What to do: Within the data that follows, set down exactly the lines from the one containing "is mapped to" through the one containing "tensorRankD (φ T)", both ends included.

Dataset excerpts:
☆ ☆ ☆ ☆

/-! ### The printed results as named facts (D-0014) -/

/-- **Garg–Makam–Oliveira–Wigderson 2019, Thm. 1.14 (tensor-to-tensor lifting).** Over an
algebraically closed field of characteristic zero, for any `T_k`-rank method
`φ : Ten(n,d) → Ten(m,k)`, `Pot(φ) ≤ k^d · n^{⌊(k-1)d/k⌋}`: if every rank-one tensor is mapped to
a tensor of rank `≤ r`, then `trk(φ(T)) ≤ k^d · n^{⌊(k-1)d/k⌋} · r` for every `T`. Stated for
`k ≥ 2` (the paper's standing `d > k ≥ 2`; "holds for all values of `k, d, n, m`").
[cite: GargMakamOliveiraWigderson2019, Thm. 1.14] -/
def GMOW2019_thm114 : Prop :=
  ∀ (F : Type) [Field F] [IsAlgClosed F] [CharZero F] (n d m k : ℕ), 2 ≤ k →
    ∀ (φ : ((Fin d → Fin n) → F) →ₗ[F] ((Fin k → Fin m) → F)) (r : ℕ),
      (∀ u : Fin d → Fin n → F, tensorRankD (φ (rankOneTensor u)) ≤ r) →
      ∀ T : (Fin d → Fin n) → F, tensorRankD (φ T) ≤ k ^ d * n ^ ((k - 1) * d / k) * r

/-- **Garg–Makam–Oliveira–Wigderson 2019, Thm. 1.16 (form-to-tensor lifting).** Over an
algebraically closed field of characteristic zero there is, for all `d, k`, a constant `B_{d,k}`
such that every `T_k`-rank method `φ : P(n,d) → Ten(m,k)` has `Pot(φ) ≤ B_{d,k} · n^{⌊(k-1)d/k⌋}`
(simples: `d`-th powers of linear forms; elements: forms of degree `d`). Stated for `k ≥ 2`.
[cite: GargMakamOliveiraWigderson2019, Thm. 1.16] -/
def GMOW2019_thm116 : Prop :=
  ∀ (d k : ℕ), 2 ≤ k → ∃ Bdk : ℕ, ∀ (F : Type) [Field F] [IsAlgClosed F] [CharZero F] (n m : ℕ)
    (φ : MvPolynomial (Fin n) F →ₗ[F] ((Fin k → Fin m) → F)) (r : ℕ),
      (∀ a : Fin n → F, tensorRankD (φ (linearForm a ^ d)) ≤ r) →
      ∀ f : MvPolynomial (Fin n) F, f.IsHomogeneous d →
        tensorRankD (φ f) ≤ Bdk * n ^ ((k - 1) * d / k) * r

/-! ### The barrier fact and the no-go theorems -/

/-- **Barriers for lifting rank lower bounds (GMOW 2019, Thms. 1.14 and 1.16).**

BARRIER
technique_class: generalised-rank-methods, rank-lifting, escalation, Tk-rank-methods, Wk-rank-methods, sub-additive-measures, higher-flattenings, matrix-rank-methods
blocks: lifting / escalation of tensor-rank lower bounds from degree `k` to degree `d > k` via linear maps (`T_k`-rank methods `μ_φ = trk ∘ φ`, Def. 1.12; `TkRankMethodProves`, `TkWaringMethodProves`; sub-additive measures, flattenings to higher tensors, matrix-rank methods as `k = 2`), in particular the lifting route to the near-optimal explicit tensor-rank (or Waring-rank) lower bounds whose degree-`d` versions would give formula lower bounds for the permanent via Raz's elusive-functions/tensor-rank connection ("optimal lower bounds on `k`-tensors (for `k` superconstant and `≤ log(n)/log(log(n))` ...) can be lifted ... Raz [Raz-elusive] shows how they can imply super-polynomial formula lower bounds") [cite: GargMakamOliveiraWigderson2019, §1] [cite: Raz2013, §1.4]: no `T_k`-rank method certifies `trk(T) > k^d · n^{⌊(k-1)d/k⌋}` for ANY `d`-tensor `T` of side `n` (`RankLifting.not_tkRankMethodProves`, proved from Thm. 1.14), within the constant `k^d` of the trivial regrouping (Ex. 1.13) and far from the generic rank `≥ n^{d-1}/d` — "even optimal lower bounds on the rank of degree `k` tensors (polynomials) cannot yield any nontrivial lower bounds for any `d > k` for any fixed `d`, (up to constant factors)" [cite: GargMakamOliveiraWigderson2019, §1 and Thm. 1.14]; e.g. for `Ten(n,4)` and `k = 3` nothing super-quadratic (`RankLifting.not_tkRankMethodProves_four_three`) [cite: GargMakamOliveiraWigderson2019, Rem. 1.15]; likewise for forms of degree `d` up to a constant `B_{d,k}` (`RankLifting.not_tkWaringMethodProves`) [cite: GargMakamOliveiraWigderson2019, Thm. 1.16], and for `W_k`-methods, border rank, cactus and set-multihomogeneous rank [cite: GargMakamOliveiraWigderson2019, Thms. 1.18–1.19 and §1.6].
because: as in EGOW, compose `φ` with the degree-`d` (set-multilinear) parametrisation of the simples to get a polynomial map `L` with `trk(L(β)) ≤ a` for all evaluations; a symbolic rank-`a` decomposition of `L(z + c)` into tensor products of power-series vectors, truncated to total degree `≤ d`, shows that in each term one factor has small degree, so all `φ(s)` lie in a fixed sum of subspaces `U_1 ⊗ 𝔽 ⊗ ⋯ + ⋯` spanned by few coefficient vectors, a set closed under addition — hence so does every `φ(v)`, bounding `μ_φ(V)` (Lemma 3.1 and the proof sketch of §3.1); for `k > 2` tensor rank is not given by polynomial equations, so the symbolic decomposition over the function field fails and is replaced by the numeric-to-symbolic transfer (Thm. 1.21 / Cor. 1.23: `im L ⊆ im M` for polynomial maps forces `L(z + c) = M(p(z))` with power series `p`, via algebraic functions over the algebraic closure of the function field, Prop. 3.3, and an étale-local passage to power series in characteristic zero, Prop. 3.4) [cite: GargMakamOliveiraWigderson2019, §3.1 (Lemma 3.1), §3.2 (Props. 3.3–3.4), §1.5 (Thm. 1.21, Cor. 1.23)].
evasions_known: techniques outside sub-additive rank measures are not covered (as for EGOW; e.g. the substitution method gains constant factors) [cite: EfremenkoGargOliveiraWigderson2018, §1.4]; the results need characteristic zero ("our more general results in this paper only hold for characteristic zero"), unlike EGOW's [cite: GargMakamOliveiraWigderson2019, §1]; the authors flag the tension with Raz's lifting of super-constant-`k` tensor-rank bounds to formulas as requiring "better understanding and reconciling" — the barrier is for FIXED `d` up to the constant `k^d`, which is not constant when `d` grows [cite: GargMakamOliveiraWigderson2019, §1 and Thm. 1.14].
scope_caveats: potency bounds are up to the factor `k^d` (tensors) or an inexplicit `B_{d,k}` (forms), so for growing `d` (the regime of Raz's route, `d ≤ log n / log log n`) the printed bound `k^d n^{⌊(k-1)d/k⌋}` is not within a constant of the trivial method and the paper claims nothing sharper [cite: GargMakamOliveiraWigderson2019, Thm. 1.14]; only tensor rank and Waring rank (and in §§7–8 border/cactus/set-multihomogeneous rank) as TARGET measures — nothing about general circuits, `VP`, or the permanent-versus-determinant flattenings; algebraically closed characteristic-zero fields only; the Lean facts carry `2 ≤ k` (print: `d > k ≥ 2` standing, "all values" claimed) and render potency multiplicatively; AUDIT 2026-08-16 (barrier audit, D-0021): the fact is PROVED in the tree (`RankLifting_holds`, `RankLiftingBarrierHolds.lean`) and faithful to the print, but the tags `generalised-rank-methods`, `rank-lifting`, `escalation`, `sub-additive-measures`, `higher-flattenings` of this block and the Raz clause of `blocks:` are to be read ONLY in the sense fixed by `RankLiftingNarrow` at the end of this file — LINEAR `φ` on the tensor / form itself, tensor-rank or Waring-rank TARGET, sub-additive certificate, `k` fixed, characteristic `0`; outside it (see the `evasions_known:` there): Raz-type escalation from PT-rank / multiquadratic sums of squares, for which the printed ceilings are vacuous [cite: RossmanZhu2025, §1.4 and Cor. 1.6], NONLINEAR (Kronecker-power) flattenings [cite: DolezalekMichalek2026, §1 (p. 3) and Thm. 3.3] [cite: EfremenkoGargOliveiraWigderson2018, §6], super-constant `k` [cite: GargMakamOliveiraWigderson2019, §1], and positive characteristic for `k ≥ 3`.
status: theorem (established; proved in the tree) [cite: GargMakamOliveiraWigderson2019, Thm. 1.14 and Thm. 1.16] -/
def RankLifting : Prop :=
  GMOW2019_thm114 ∧ GMOW2019_thm116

☆ ☆ ☆ ☆

Answer:
`φ : Ten(n,d) → Ten(m,k)`, `Pot(φ) ≤ k^d · n^{⌊(k-1)d/k⌋}`: if every rank-one tensor is mapped to
a tensor of rank `≤ r`, then `trk(φ(T)) ≤ k^d · n^{⌊(k-1)d/k⌋} · r` for every `T`. Stated for
`k ≥ 2` (the paper's standing `d > k ≥ 2`; "holds for all values of `k, d, n, m`").
[cite: GargMakamOliveiraWigderson2019, Thm. 1.14] -/
def GMOW2019_thm114 : Prop :=
  ∀ (F : Type) [Field F] [IsAlgClosed F] [CharZero F] (n d m k : ℕ), 2 ≤ k →
    ∀ (φ : ((Fin d → Fin n) → F) →ₗ[F] ((Fin k → Fin m) → F)) (r : ℕ),
      (∀ u : Fin d → Fin n → F, tensorRankD (φ (rankOneTensor u)) ≤ r) →
      ∀ T : (Fin d → Fin n) → F, tensorRankD (φ T) ≤ k ^ d * n ^ ((k - 1) * d / k) * r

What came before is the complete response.